1. Adjuvant endocrine therapy for men with high-risk localized tumors

Bill See presented an update of the most important evolving research database on this question: the Early Prostate Cancer Trials of high-dose bicalutamide. To continue the theme of data that isn’t as straightforward as we would like it to be, the Scandinavian portion of this mega-trial showed improved survival in men with high-risk tumors treated with bicalutamide, but decreased survival in men with low-risk tumors. Statistical fluke? That doesn’t seem likely, but time will tell.

The group also watched a web replay of Richard Peto’s presentation from the “Best of Oncology” session of the last ECCO meeting in Belgium. (web link) During this compelling lecture, the renowned and recently knighted Oxford statistician (affectionately known to friends as “Sir Richard”) compared his unpublished international meta-analysis of adjuvant endocrine therapy for prostate cancer to a series of similar analyses in breast cancer, and concluded that the treatment benefits are about the same.

Peto notwithstanding, tamoxifen and other endocrine therapies are utilized routinely in the adjuvant breast cancer setting but relatively infrequently in men treated with radical prostatectomy. Yes, PSA is available to allow early therapy at relapse, but as Judd Moul so eloquently stated, we have no data to tell us that treating at early PSA progression results in the same survival benefit as it does immediately post-op.

Ed Messing — the only Think Tank member besides me to attend Peto’s closed 2003 Oxford meeting where he first unveiled these data — re-presented to the group his oft-quoted ECOG trial in node-positive patients. That study demonstrated a persuasive survival benefit to adjuvant castration, although patient accrual was very modest. One of his key conclusions is that no data are available to determine if the same benefit would have been observed if therapy had been delayed until PSA progression.
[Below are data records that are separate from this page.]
/-- **Unsupported as stated — deprecated (verdict clean-up 2026-08-16, found at the resolution of its
migration citation tag; review of p87875); kept, statement byte-for-byte.** The record was meant
to vendor **turb.S23, anomalous dissipation / anomalous work for the forced Navier–Stokes
equations** after Cheskidov–Luo, SIAM J. Math. Anal. 53 (2021) = arXiv:1910.04204, Thms. 1.2–1.4,
rendered as: there exist `ν > 0`, `T > 0`, a force `f ∈ L¹(0,T; L²(T³))`
(`Torus.MemLqLp 1 2 f (Ioo 0 T)`), a datum `u₀` and a Leray–Hopf solution `u`
(`Torus.IsLerayHopfOn T ν f u₀ u`) whose energy inequality is **strict** at time `T`,
`½‖u(T)‖² + ν ∫₀ᵀ ‖∇u‖₂² < ½‖u₀‖² + ∫₀ᵀ∫ ⟪f, u⟫` (spectral dissipation `Torus.eGradNormSq`).
**What is printed** (Thm. 1.4, §1.3, p. 5 of the arXiv text): "For any `ε > 0` and dimension
`d ≥ 3`, there exists a solution `(u,f) ∈ 𝒩(Q_T)` such that `(u,f)` satisfies the energy equality
on `[0,T)` …, the anomalous work vanishes …, and the energy is jump discontinuous at `t = T`,
`lim_{t→T⁻} ‖u(t)‖₂² > ‖u(T)‖₂²`. Moreover, `u` is almost Onsager critical:
`u ∈ L³_t B^{1/3-ε}_{3,∞} ∩ L^p_t L^q_x` for any `2/p + 2/q = 1 + ε` and `f` is almost Leray-Hopf:
`f ∈ L^{2-ε}_t H^{-1}`", where `𝒩(Q_T)` (Def. 2.1, p. 8) is the class of pairs `(u, f)` smooth on
`T^d × (0,T)` with `u ∈ L^∞(0,T; L²)`, finite energy input `⟨u, f⟩ ∈ 𝓛(0,T)` and `f(t)` having
limits in `𝒟'` as `t → 0⁺`, `t → T⁻` (the equations carry `ν = 1`), and (§2.2, p. 9) "in general
`(u,f) ∈ 𝒩(Q_T)` is not a Leray-Hopf weak solution on `[0,T]`" (Thms. 1.2 and 1.6 are the
companion positive result for `f ∈ L^p(0,T; H^{-2+2/p})`, `1 ≤ p ≤ 2`, and the continuous-energy
example). **What is wrong:** the record asserts the force class `f ∈ L¹(0,T; L²)` and the tree's
Leray–Hopf packaging `Torus.IsLerayHopfOn T ν f u₀ u` on `T³`, neither of which is printed — the
printed force is only `L^{2-ε}_t H^{-1}` (smooth inside `(0,T)`), and the printed packaging is
`𝒩(Q_T)` — so it is an existence claim strictly stronger than / different from the source, which
no citation tag can certify; it is not refuted either. **Use instead:** nothing in tree yet — a
faithful vendoring must state Thm. 1.4 in its printed class (`𝒩(Q_T)`-style packaging,
`f ∈ L^{2-ε}_t H^{-1}`, energy equality on `[0,T)`, jump at `T`), which needs vocabulary
(`H^{-1}`-valued time-Lebesgue classes of the force, the class `𝓛(0,T)`) this file does not have;
left to a planner / literature seat. No `cheskidov_luo_anomalous_holds` should be attempted
against this rendering.
[cite: CheskidovLuo2021, Thm. 1.4 (printed form quoted above; the record's L¹_t L²_x force and IsLerayHopfOn packaging are NOT printed)] -/
@[deprecated "unsupported as stated (the force class f ∈ L¹_t L²_x and the Torus.IsLerayHopfOn packaging are not printed): \
  Cheskidov–Luo 2021, Thm. 1.4 gives (u,f) ∈ 𝒩(Q_T) smooth on (0,T), f ∈ L^{2-ε}_t H^{-1}, the energy equality on [0,T) \
  and an energy jump at t = T; no faithful restatement in tree yet (needs H^{-1}-force vocabulary)" (since := "2026-08-16")]
def cheskidov_luo_anomalous : Prop :=
  ∃ ν : ℝ, 0 < ν ∧ ∃ T : ℝ, 0 < T ∧
      ∃ (f : ℝ → UnitAddTorus (Fin 3) → EuclideanSpace ℝ (Fin 3))
        (u₀ : UnitAddTorus (Fin 3) → EuclideanSpace ℝ (Fin 3))
        (u : ℝ → UnitAddTorus (Fin 3) → EuclideanSpace ℝ (Fin 3)),
        Torus.MemLqLp 1 2 f (Ioo 0 T) ∧ Torus.IsLerayHopfOn T ν f u₀ u ∧
          FunctionSpaces.Torus.kineticEnergy (u T) + ν * (∫⁻ τ in Ioo 0 T, FunctionSpaces.Torus.eGradNormSq (u τ)).toReal <
            FunctionSpaces.Torus.kineticEnergy u₀ + ∫ τ in 0..T, ∫ x, ⟪f τ x, u τ x⟫
/-
Origin: expansion seat `planner-pub-hodgecm-pv02-g8-0`, handover #3 2026-08-18T15:03:02Z (md5 f679efdf7f0e77b6f720b887eabe0dcb, 311 l., 31 decls; NEW additive KERNEL leaf; imports tree HodgeCM.Automorphic.WeilThetaModelHeisenbergAdjoin (r28) + my #1 => ONE rewrite `import Pv02g8.WeilThetaModelDerivCalculus` -> `import HodgeCM.Automorphic.WeilThetaModelDerivCalculus`; land AFTER my #1 (6dd90978); HOLD iff #1 held; independent of #2) (`HOME/pub-hodgecm-pv02-g8/lean/Pv02g8/WeilThetaModelAdjoinCenter.lean`, md5 f679efdf, 311 lines);
landed by the gen-8 packager in gate run 31 as `HodgeCM/Automorphic/WeilThetaModelAdjoinCenter.lean` (import ^import Pv02g8\.WeilThetaModelDerivCalculus[ \t]*$→import HodgeCM.Automorphic.WeilThetaModelDerivCalculus ×1).
-/
import Summits.HodgeConjecture.HodgeCM.Automorphic.WeilThetaModelHeisenbergAdjoin_2
import Summits.HodgeConjecture.HodgeCM.Automorphic.WeilThetaModelDerivCalculus_2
2. Management of PSA-only relapse

Judd Moul started the debate by noting his embarrassment that virtually no prospective randomized trial evidence exists to support physicians and patients facing this challenging situation. While retrospective data he presented from his CPDR database suggests that earlier endocrine therapy in these men results in delayed clinical progression, survival data are not mature enough to draw conclusions.

The Think Tankers seemed to uniformly support Judd’s risk-stratified approach to decision-making for biochemical progression, but they also agreed that, to a great extent, clinicians are “flying by the seat of their pants” when managing these patients.
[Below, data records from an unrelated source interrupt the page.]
import Literature.NumberTheory.LFunctions.FordLargeLambdaTailCheck
import HarnessLib

/-!
# Kernel evaluation of the tail box certificate, `u`-row `i = 7`

Topic `Literature/NumberTheory/LFunctions`. Kernel computations (`decide +kernel`) only: for `i = 7`
and each `j < 16`, the cells `(i, j, l)`, `l < 50`, of the box certificate `FordVK.Tail.checkCell`
(`FordLargeLambdaTailCheck.lean`) pass; `urow_7` collects the row. One theorem per `(i, j)` keeps
each kernel evaluation small. No definitions, no facts.

## References
* K. Ford, Proc. London Math. Soc. (3) 85 (2002), 565–633: §5, Lemma 5.2. [Ford2002]
-/

namespace Literature.NumberTheory.LFunctions
namespace FordVK
namespace Tail

set_option maxHeartbeats 0 in
/-- The cells `(7, 0, l)`, `l < 50`, pass (kernel evaluation). [cite: Ford2002, Lemma 5.2 (numerical verification)] -/
theorem cell_7_0 : ((List.range 50).all fun l => checkCell 7 0 l) = true := by
  decide +kernel

set_option maxHeartbeats 0 in
/-- The cells `(7, 1, l)`, `l < 50`, pass (kernel evaluation). [cite: Ford2002, Lemma 5.2 (numerical verification)] -/
theorem cell_7_1 : ((List.range 50).all fun l => checkCell 7 1 l) = true := by
  decide +kernel

set_option maxHeartbeats 0 in
/-- The cells `(7, 2, l)`, `l < 50`, pass (kernel evaluation). [cite: Ford2002, Lemma 5.2 (numerical verification)] -/
theorem cell_7_2 : ((List.range 50).all fun l => checkCell 7 2 l) = true := by
  decide +kernel

set_option maxHeartbeats 0 in
/-- The cells `(7, 3, l)`, `l < 50`, pass (kernel evaluation). [cite: Ford2002, Lemma 5.2 (numerical verification)] -/
theorem cell_7_3 : ((List.range 50).all fun l => checkCell 7 3 l) = true := by
  decide +kernel

set_option maxHeartbeats 0 in
/-- The cells `(7, 4, l)`, `l < 50`, pass (kernel evaluation). [cite: Ford2002, Lemma 5.2 (numerical verification)] -/
theorem cell_7_4 : ((List.range 50).all fun l => checkCell 7 4 l) = true := by
  decide +kernel

set_option maxHeartbeats 0 in
/-- The cells `(7, 5, l)`, `l < 50`, pass (kernel evaluation). [cite: Ford2002, Lemma 5.2 (numerical verification)] -/
theorem cell_7_5 : ((List.range 50).all fun l => checkCell 7 5 l) = true := by
  decide +kernel

set_option maxHeartbeats 0 in
/-- The cells `(7, 6, l)`, `l < 50`, pass (kernel evaluation). [cite: Ford2002, Lemma 5.2 (numerical verification)] -/
theorem cell_7_6 : ((List.range 50).all fun l => checkCell 7 6 l) = true := by
  decide +kernel

set_option maxHeartbeats 0 in
/-- The cells `(7, 7, l)`, `l < 50`, pass (kernel evaluation). [cite: Ford2002, Lemma 5.2 (numerical verification)] -/
theorem cell_7_7 : ((List.range 50).all fun l => checkCell 7 7 l) = true := by
  decide +kernel

set_option maxHeartbeats 0 in
/-- The cells `(7, 8, l)`, `l < 50`, pass (kernel evaluation). [cite: Ford2002, Lemma 5.2 (numerical verification)] -/
theorem cell_7_8 : ((List.range 50).all fun l => checkCell 7 8 l) = true := by
  decide +kernel

set_option maxHeartbeats 0 in
/-- The cells `(7, 9, l)`, `l < 50`, pass (kernel evaluation). [cite: Ford2002, Lemma 5.2 (numerical verification)] -/
theorem cell_7_9 : ((List.range 50).all fun l => checkCell 7 9 l) = true := by
  decide +kernel

set_option maxHeartbeats 0 in
/-- The cells `(7, 10, l)`, `l < 50`, pass (kernel evaluation). [cite: Ford2002, Lemma 5.2 (numerical verification)] -/
theorem cell_7_10 : ((List.range 50).all fun l => checkCell 7 10 l) = true := by
  decide +kernel

set_option maxHeartbeats 0 in
/-- The cells `(7, 11, l)`, `l < 50`, pass (kernel evaluation). [cite: Ford2002, Lemma 5.2 (numerical verification)] -/
theorem cell_7_11 : ((List.range 50).all fun l => checkCell 7 11 l) = true := by
  decide +kernel

set_option maxHeartbeats 0 in
/-- The cells `(7, 12, l)`, `l < 50`, pass (kernel evaluation). [cite: Ford2002, Lemma 5.2 (numerical verification)] -/
theorem cell_7_12 : ((List.range 50).all fun l => checkCell 7 12 l) = true := by
  decide +kernel

set_option maxHeartbeats 0 in
/-- The cells `(7, 13, l)`, `l < 50`, pass (kernel evaluation). [cite: Ford2002, Lemma 5.2 (numerical verification)] -/
theorem cell_7_13 : ((List.range 50).all fun l => checkCell 7 13 l) = true := by
  decide +kernel

set_option maxHeartbeats 0 in
/-- The cells `(7, 14, l)`, `l < 50`, pass (kernel evaluation). [cite: Ford2002, Lemma 5.2 (numerical verification)] -/
theorem cell_7_14 : ((List.range 50).all fun l => checkCell 7 14 l) = true := by
  decide +kernel

set_option maxHeartbeats 0 in
/-- The cells `(7, 15, l)`, `l < 50`, pass (kernel evaluation). [cite: Ford2002, Lemma 5.2 (numerical verification)] -/
theorem cell_7_15 : ((List.range 50).all fun l => checkCell 7 15 l) = true := by
  decide +kernel

/-- The `u`-row `i = 7` of the box certificate passes. [cite: Ford2002, Lemma 5.2 (numerical verification)] -/
theorem urow_7 : ((List.range nD).all fun j => (List.range 50).all fun l => checkCell 7 j l) = true := by
  unfold nD
  rw [List.all_eq_true]
  intro j hj
  rw [List.mem_range] at hj
  interval_cases j
  · exact cell_7_0
  · exact cell_7_1
  · exact cell_7_2
  · exact cell_7_3
  · exact cell_7_4
  · exact cell_7_5
  · exact cell_7_6
  · exact cell_7_7
  · exact cell_7_8
  · exact cell_7_9
  · exact cell_7_10
  · exact cell_7_11
  · exact cell_7_12
  · exact cell_7_13
  · exact cell_7_14
  · exact cell_7_15

end Tail
end FordVK
end Literature.NumberTheory.LFunctions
Laurence Klotz further complicated the discussion by presenting a new analysis suggesting that maximal androgen blockade may be more effective than previously believed, if the antiandrogen utilized is bicalutamide.

3. Chemoprevention

Ian Thompson presented the somewhat ambiguous data from his trial using finasteride, which was published in the New England Journal of Medicine last year. The good news is that fewer prostate cancers were diagnosed in patients treated with finasteride; the bad news is that more high-grade tumors were also observed in these men.

Listeners to our series often comment in emails that they enjoy hearing the experts squirm in their seats when I ask what research data like this means to patient care. Ian and the other attendees seem to conclude that in a man with a BPH indication or semi-indication for finasteride, these data suggest you can “kill two birds with one stone” with finasteride, assuming potential sexual dysfunction is not a major concern.

Sex or no sex, I don’t know how comforting these data will be to men at high risk. Thank God that Eric Klein and the SELECT gang got that study done. Hopefully, when those data are mature, we will have a better option (or options).

With all these controversies and data glitches, our educational experiment at times felt more like stop-and-go traffic than a smooth country ride, but embedded within the back-and-forth are a number of audio nuggets that I believe will assist in patient care. If nothing else, perhaps this program will further motivate us to enroll more patients in clinical trials so that we can obtain answers to these critical questions.

For this print supplement to our program, we have included an edited version of four of the most provocative presentations in the meeting. The PowerPoint slide files of these lectures are enclosed on the first CD and www.ProstateCancerUpdate.net.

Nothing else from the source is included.